#### EXERCISE DATA ####

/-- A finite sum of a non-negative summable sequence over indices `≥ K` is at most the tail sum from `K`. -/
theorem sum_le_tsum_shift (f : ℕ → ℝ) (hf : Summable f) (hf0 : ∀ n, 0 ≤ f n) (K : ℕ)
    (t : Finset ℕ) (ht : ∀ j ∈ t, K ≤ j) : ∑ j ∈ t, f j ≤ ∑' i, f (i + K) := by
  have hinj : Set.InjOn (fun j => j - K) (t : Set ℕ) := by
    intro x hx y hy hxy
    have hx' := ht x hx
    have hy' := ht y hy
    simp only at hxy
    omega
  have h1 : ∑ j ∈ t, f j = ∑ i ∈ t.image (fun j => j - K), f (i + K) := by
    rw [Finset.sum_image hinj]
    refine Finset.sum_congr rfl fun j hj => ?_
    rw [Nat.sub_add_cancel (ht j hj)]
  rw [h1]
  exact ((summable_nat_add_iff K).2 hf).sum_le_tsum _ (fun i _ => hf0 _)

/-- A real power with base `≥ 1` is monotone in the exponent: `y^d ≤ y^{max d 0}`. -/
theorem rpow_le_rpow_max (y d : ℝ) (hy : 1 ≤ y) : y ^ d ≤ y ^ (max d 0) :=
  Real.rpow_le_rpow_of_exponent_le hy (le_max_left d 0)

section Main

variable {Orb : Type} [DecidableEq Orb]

####

Send back every record, precisely as written.

COMPLETED EXERCISE
/-- A finite sum of a non-negative summable sequence over indices `≥ K` is at most the tail sum from `K`. -/
theorem sum_le_tsum_shift (f : ℕ → ℝ) (hf : Summable f) (hf0 : ∀ n, 0 ≤ f n) (K : ℕ)
    (t : Finset ℕ) (ht : ∀ j ∈ t, K ≤ j) : ∑ j ∈ t, f j ≤ ∑' i, f (i + K) := by
  have hinj : Set.InjOn (fun j => j - K) (t : Set ℕ) := by
    intro x hx y hy hxy
    have hx' := ht x hx
    have hy' := ht y hy
    simp only at hxy
    omega
  have h1 : ∑ j ∈ t, f j = ∑ i ∈ t.image (fun j => j - K), f (i + K) := by
    rw [Finset.sum_image hinj]
    refine Finset.sum_congr rfl fun j hj => ?_
    rw [Nat.sub_add_cancel (ht j hj)]
  rw [h1]
  exact ((summable_nat_add_iff K).2 hf).sum_le_tsum _ (fun i _ => hf0 _)

/-- A real power with base `≥ 1` is monotone in the exponent: `y^d ≤ y^{max d 0}`. -/
theorem rpow_le_rpow_max (y d : ℝ) (hy : 1 ≤ y) : y ^ d ≤ y ^ (max d 0) :=
  Real.rpow_le_rpow_of_exponent_le hy (le_max_left d 0)

section Main

variable {Orb : Type} [DecidableEq Orb]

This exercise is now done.